Das Interesse an der Nationalmannschaft hat in den letzten Jahren kontinuierlich nachgelassen. Schuld daran ist (leider) weniger ein grassierender Internationalismus als vielmehr die Kommerzialisierung des Spiels und der Aufstieg von Medienkonzernen zu Intendanten und Regisseuren fußballerischer Ereignisse. Über den Status eines Fußballklubs entscheidet heute vor allem seine TV-Präsenz, denn die Sozialisierung des Fußballfans erfolgt via Bildschirm.

Dort aber sind Klubs wie Borussia Dortmund und Bayern München, Juventus Turin, Ajax Amsterdam oder Manchester United erheblich häufiger zu begutachten als die jeweilige Nationalelf. Vereinsmannschaften lassen sich besser vermarkten und bieten – aufgrund ihrer internationalen Zusammensetzung sowie ihres regelmäßigen Zusammenspiels – eine bessere Qualität. Die Nationalmannschaft interessiert nur noch bei internationalen Turnieren wie etwa einer EM.

Natürlich darf man nicht alle Fans der Nationalmannschaften über einen Kamm scheren. Unter den englischen und deutschen Fans etwa befinden sich auch solche, denen es vornehmlich um Fußball geht und die internationale Turniere als Möglichkeit des Austausches und der Verständigung begreifen.

Anfällig für „Hooliganism“ sind auf internationale Ebene vor allem England, Deutschland, aber auch die Niederlande, wobei im letzteren Fall dieses Problem durch das Mitwirken schwarzer Spieler beziehungsweise den nicht-völkischen Charakter des Teams abgeschwächt wird. Die Dänen hingegen werden wiederum kaum für „Trouble“ sorgen.

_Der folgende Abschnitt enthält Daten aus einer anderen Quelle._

import Summits.QuantumFields.QCD.Theorems.QuarksAsStableActionStableActionBridgeGaugeKernelQuadForm

/-!
# The Fock-valued quadratic form of the Wilson pure-gauge transfer kernel is nonnegative
(crux `QuarksAsStableAction.StableActionBridge`, item stmt-QuantumFields-9737, line `Sketch`;
registered stub `gaugeSliceKernel_quadForm_dotProduct_nonneg` of the lead skeleton)

In temporal gauge the one-step transfer operator of lattice QCD acts on wave functions
`Ψ : SU(3)^{links} → Fock` of the spatial link variables with values in the quark Fock space, and
its gauge part is the integral operator with the Wilson kernel
`K_β(U, U') = e^{−(β/2)S₃(U)} exp(−β∑ₗ(3 − Re tr(U_l U'_lᴴ))) e^{−(β/2)S₃(U')}` (`gaugeSliceKernel`;
Smit, *Introduction to Quantum Fields on a Lattice*, §4.6 (4.121)–(4.129); Lüscher, CMP 54 (1977)).
The full transfer form is `∫∫ K_β(U, U') ⟨χ(U), χ(U')⟩_Fock dμ dμ` with `χ = T̂_F Ψ`
(`transferForm`), `⟨u, v⟩_Fock = star u ⬝ᵥ v`.

We prove the vector-valued upgrade of the scalar positivity `gaugeSliceKernel_quadForm_nonneg`:
for `β ≥ 0`, a finite measure `μ` on the link configurations and a bounded family
`χ : SU(3)^{links} → (ι → ℂ)` (`ι` finite) with measurable components,

  `Re ∫∫ K_β(U, U') (star (χ U) ⬝ᵥ χ U') dμ(U') dμ(U) ≥ 0`,  `Im (…) = 0`.

Proof: `star (χ U) ⬝ᵥ χ U' = ∑ᵢ conj (χ U i) χ U' i`; every summand
`conj (χ U i) K_β(U, U') χ U' i` is bounded and jointly measurable (the kernel is continuous on the
compact configuration space, hence bounded and Borel), so the finite sum comes out of both Bochner
integrals (Fubini for the outer one), and each term is the scalar quadratic form of the component
`U ↦ χ U i`, nonnegative with zero imaginary part by `gaugeSliceKernel_quadForm_nonneg`.
[cite: Luscher1977, pp. 283–292] [cite: Smit2023, §4.6 (4.121)–(4.129)]
-/

noncomputable section

open MeasureTheory Matrix Literature.MathematicalPhysics.QuantumFieldTheory
  Literature.MathematicalPhysics.QuantumLattice
open scoped ComplexOrder

namespace Summit.QuantumFields.QCD.Cruxes.StableActionBridge.Sketch

/-- **Finite sums out of a vector-valued quadratic form.** On a finite measure space, for a
bounded jointly measurable real kernel `K` and a bounded family `χ : X → (ι → ℂ)` (`ι` finite)
with measurable components,
`∫∫ K(x, y) (star (χ x) ⬝ᵥ χ y) = ∑ᵢ ∫∫ conj (χ x i) K(x, y) χ y i`: every summand is bounded and
measurable, hence integrable on `μ ⊗ μ` and along every section, so the sum commutes with the
inner integral termwise and with the outer one by Fubini (`Integrable.integral_prod_left`).
[folklore] -/
private theorem quadForm_dotProduct_eq_sum {X : Type} [MeasurableSpace X] (μ : Measure X)
    [IsFiniteMeasure μ] {ι : Type} [Fintype ι] (K : X → X → ℝ) (χ : X → ι → ℂ) (B C : ℝ)
    (hKm : Measurable fun p : X × X => K p.1 p.2) (hKb : ∀ x y, |K x y| ≤ B)
    (hχb : ∀ x i, ‖χ x i‖ ≤ C) (hχm : ∀ i, Measurable fun x => χ x i) :
    ∫ x, ∫ y, ((K x y : ℝ) : ℂ) * (star (χ x) ⬝ᵥ χ y) ∂μ ∂μ =
      ∑ i, ∫ x, ∫ y, (starRingEnd ℂ) (χ x i) * ((K x y : ℝ) : ℂ) * χ y i ∂μ ∂μ := by
  -- the summands: a uniform bound and joint measurability
  have hb : ∀ (i : ι) (x y : X),
      ‖(starRingEnd ℂ) (χ x i) * ((K x y : ℝ) : ℂ) * χ y i‖ ≤ C * B * C := fun i x y => by
    rw [norm_mul, norm_mul, Complex.norm_conj, Complex.norm_real, Real.norm_eq_abs]
    have hC : 0 ≤ C := (norm_nonneg _).trans (hχb x i)
    exact mul_le_mul (mul_le_mul (hχb x i) (hKb x y) (abs_nonneg _) hC) (hχb y i) (norm_nonneg _)
      (mul_nonneg hC ((abs_nonneg _).trans (hKb x y)))
  have hm : ∀ i : ι, Measurable fun p : X × X =>
      (starRingEnd ℂ) (χ p.1 i) * ((K p.1 p.2 : ℝ) : ℂ) * χ p.2 i := fun i =>
    ((Complex.continuous_conj.measurable.comp ((hχm i).comp measurable_fst)).mul
      hKm.complex_ofReal).mul ((hχm i).comp measurable_snd)
  -- integrability on the product space and along every section
  have hI : ∀ i : ι, Integrable (fun p : X × X =>
      (starRingEnd ℂ) (χ p.1 i) * ((K p.1 p.2 : ℝ) : ℂ) * χ p.2 i) (μ.prod μ) := fun i =>
    Integrable.of_bound (hm i).aestronglyMeasurable (C * B * C)
      (Filter.Eventually.of_forall fun p => hb i p.1 p.2)
  have hIy : ∀ (i : ι) (x : X), Integrable (fun y : X =>
      (starRingEnd ℂ) (χ x i) * ((K x y : ℝ) : ℂ) * χ y i) μ := fun i x =>
    Integrable.of_bound ((hm i).comp measurable_prodMk_left).aestronglyMeasurable (C * B * C)
      (Filter.Eventually.of_forall fun y => hb i x y)
  -- the inner integral: expand the dot product and take the finite sum out
  have hin : ∀ x : X, ∫ y, ((K x y : ℝ) : ℂ) * (star (χ x) ⬝ᵥ χ y) ∂μ =
      ∑ i, ∫ y, (starRingEnd ℂ) (χ x i) * ((K x y : ℝ) : ℂ) * χ y i ∂μ := fun x => by
    have e : (fun y => ((K x y : ℝ) : ℂ) * (star (χ x) ⬝ᵥ χ y)) =
        fun y => ∑ i, (starRingEnd ℂ) (χ x i) * ((K x y : ℝ) : ℂ) * χ y i := by
      funext y
      simp only [dotProduct, Pi.star_apply, Complex.star_def, Finset.mul_sum]
      exact Finset.sum_congr rfl fun i _ => by ring
    rw [e]
    exact integral_finsetSum _ fun i _ => hIy i x
  -- the outer integral: Fubini
  calc ∫ x, ∫ y, ((K x y : ℝ) : ℂ) * (star (χ x) ⬝ᵥ χ y) ∂μ ∂μ
      = ∫ x, ∑ i, ∫ y, (starRingEnd ℂ) (χ x i) * ((K x y : ℝ) : ℂ) * χ y i ∂μ ∂μ :=
        integral_congr_ae (Filter.Eventually.of_forall hin)
    _ = ∑ i, ∫ x, ∫ y, (starRingEnd ℂ) (χ x i) * ((K x y : ℝ) : ℂ) * χ y i ∂μ ∂μ :=
        integral_finsetSum _ fun i _ => (hI i).integral_prod_left

/-- The Wilson transfer kernel `K_β` is jointly continuous on the (compact) space of pairs of
`SU(3)` link configurations: it is built from finitely many matrix entries by products, sums,
traces, real parts and exponentials. [folklore] -/
private theorem continuous_gaugeSliceKernel_prod (S : ℕ) [NeZero S] (β : ℝ) :
    Continuous fun p : GaugeConfig 3 S (Matrix.specialUnitaryGroup (Fin 3) ℂ) ×
        GaugeConfig 3 S (Matrix.specialUnitaryGroup (Fin 3) ℂ) => gaugeSliceKernel β p.1 p.2 := by
  have hρ := continuous_fundamentalRep (Fin 3)
  have hW : Continuous fun U : GaugeConfig 3 S (Matrix.specialUnitaryGroup (Fin 3) ℂ) =>
      wilsonAction (fundamentalRep (Fin 3)) U := by
    unfold wilsonAction plaquetteHolonomy
    fun_prop
  unfold gaugeSliceKernel
  fun_prop

/-- The Wilson transfer kernel is bounded in absolute value, uniformly in both configurations
(a continuous function on a compact space; `K_β > 0`). [folklore] -/
private theorem exists_abs_gaugeSliceKernel_le (S : ℕ) [NeZero S] (β : ℝ) :
    ∃ B : ℝ, ∀ U U' : GaugeConfig 3 S (Matrix.specialUnitaryGroup (Fin 3) ℂ),
      |gaugeSliceKernel β U U'| ≤ B := by
  obtain ⟨B, hB⟩ := (isCompact_range (continuous_gaugeSliceKernel_prod S β)).bddAbove
  exact ⟨B, fun U U' =>
    (abs_of_pos (gaugeSliceKernel_pos β U U')).trans_le (hB ⟨(U, U'), rfl⟩)⟩

/-- **Nonnegativity of the Fock-valued quadratic form of the Wilson pure-gauge transfer kernel**
(`⟨χ, (T̂_U ⊗ 1) χ⟩ ≥ 0` on `L²(SU(3)^{links}, μ) ⊗ ℂ^ι`, the gauge half of the Lüscher /
Osterwalder–Seiler positivity of the transfer operator at the level of forms, vector-valued
version).  For `β ≥ 0`, a finite measure `μ` on the `SU(3)` link configurations of the spatial
three-torus, a finite index type `ι` and a bounded family `χ : U ↦ (ι → ℂ)` with measurable
components, `Re ∫∫ K_β(U, U') (star (χ U) ⬝ᵥ χ U') dμ(U') dμ(U) ≥ 0` and `Im (…) = 0`.
Proof: the double integral is `∑ᵢ ∫∫ conj (χ U i) K_β(U, U') χ U' i`
(`quadForm_dotProduct_eq_sum`; the kernel is continuous on a compact space, hence bounded and
jointly measurable), and each term is handled by the scalar statement
`gaugeSliceKernel_quadForm_nonneg`. [cite: Smit2023, §4.6 (4.121)–(4.129)] -/
theorem gaugeSliceKernel_quadForm_dotProduct_nonneg : ∀ (S : ℕ) [NeZero S] (β : ℝ), 0 ≤ β → ∀ (ι : Type) [Fintype ι] (μ : Measure (GaugeConfig 3 S (Matrix.specialUnitaryGroup (Fin 3) ℂ))) [IsFiniteMeasure μ] (χ : GaugeConfig 3 S (Matrix.specialUnitaryGroup (Fin 3) ℂ) → ι → ℂ), (∃ C : ℝ, ∀ U i, ‖χ U i‖ ≤ C) → (∀ i, Measurable fun U => χ U i) → 0 ≤ (∫ U, ∫ U', ((gaugeSliceKernel β U U' : ℝ) : ℂ) * (star (χ U) ⬝ᵥ χ U') ∂μ ∂μ).re ∧ (∫ U, ∫ U', ((gaugeSliceKernel β U U' : ℝ) : ℂ) * (star (χ U) ⬝ᵥ χ U') ∂μ ∂μ).im = 0 := by
  intro S _ β hβ ι _ μ _ χ hχb hχm
  obtain ⟨C, hC⟩ := hχb
  obtain ⟨B, hB⟩ := exists_abs_gaugeSliceKernel_le S β
  rw [quadForm_dotProduct_eq_sum μ (gaugeSliceKernel β) χ B C
    (continuous_gaugeSliceKernel_prod S β).measurable hB hC hχm, Complex.re_sum, Complex.im_sum]
  have h := fun i : ι =>
    gaugeSliceKernel_quadForm_nonneg S β hβ μ (fun U => χ U i) ⟨C, fun U => hC U i⟩ (hχm i)
  exact ⟨Finset.sum_nonneg fun i _ => (h i).1, Finset.sum_eq_zero fun i _ => (h i).2⟩

end Summit.QuantumFields.QCD.Cruxes.StableActionBridge.Sketch

end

Gleiches galt in der Vergangenheit auch für die Iren, die diesmal leider nicht dabei sind. Die irische „Emigrantenelf“ reflektierte ein eher modernes Verständnis von „nationaler Identität“. Die Begeisterung für das Team rührte weniger aus einem völkischen Bewußtsein, denn aus der Tatsache, daß die Nationalmannschaft das einzige war, was das Land fußballerisch international zu bieten hatte.

Aufgrund der Schwäche der Vereinsmannschaften ist nicht nur die politische, sondern auch die sportliche Bedeutung der Nationalmannschaften einiger kleinerer europäischer Länder unverändert groß. Die Nationalmannschaften profitieren dabei von der Internationalisierung der Vereinsmannschaften der führenden Fußballnationen. Die Freizügigkeit beim Wechsel innerhalb Europas schwächt zwar ihren Vereinsfußball, stärkt aber die Nationalmannschaften, während sich dies im Falle Italiens, Deutschlands oder Englands andersherum verhält.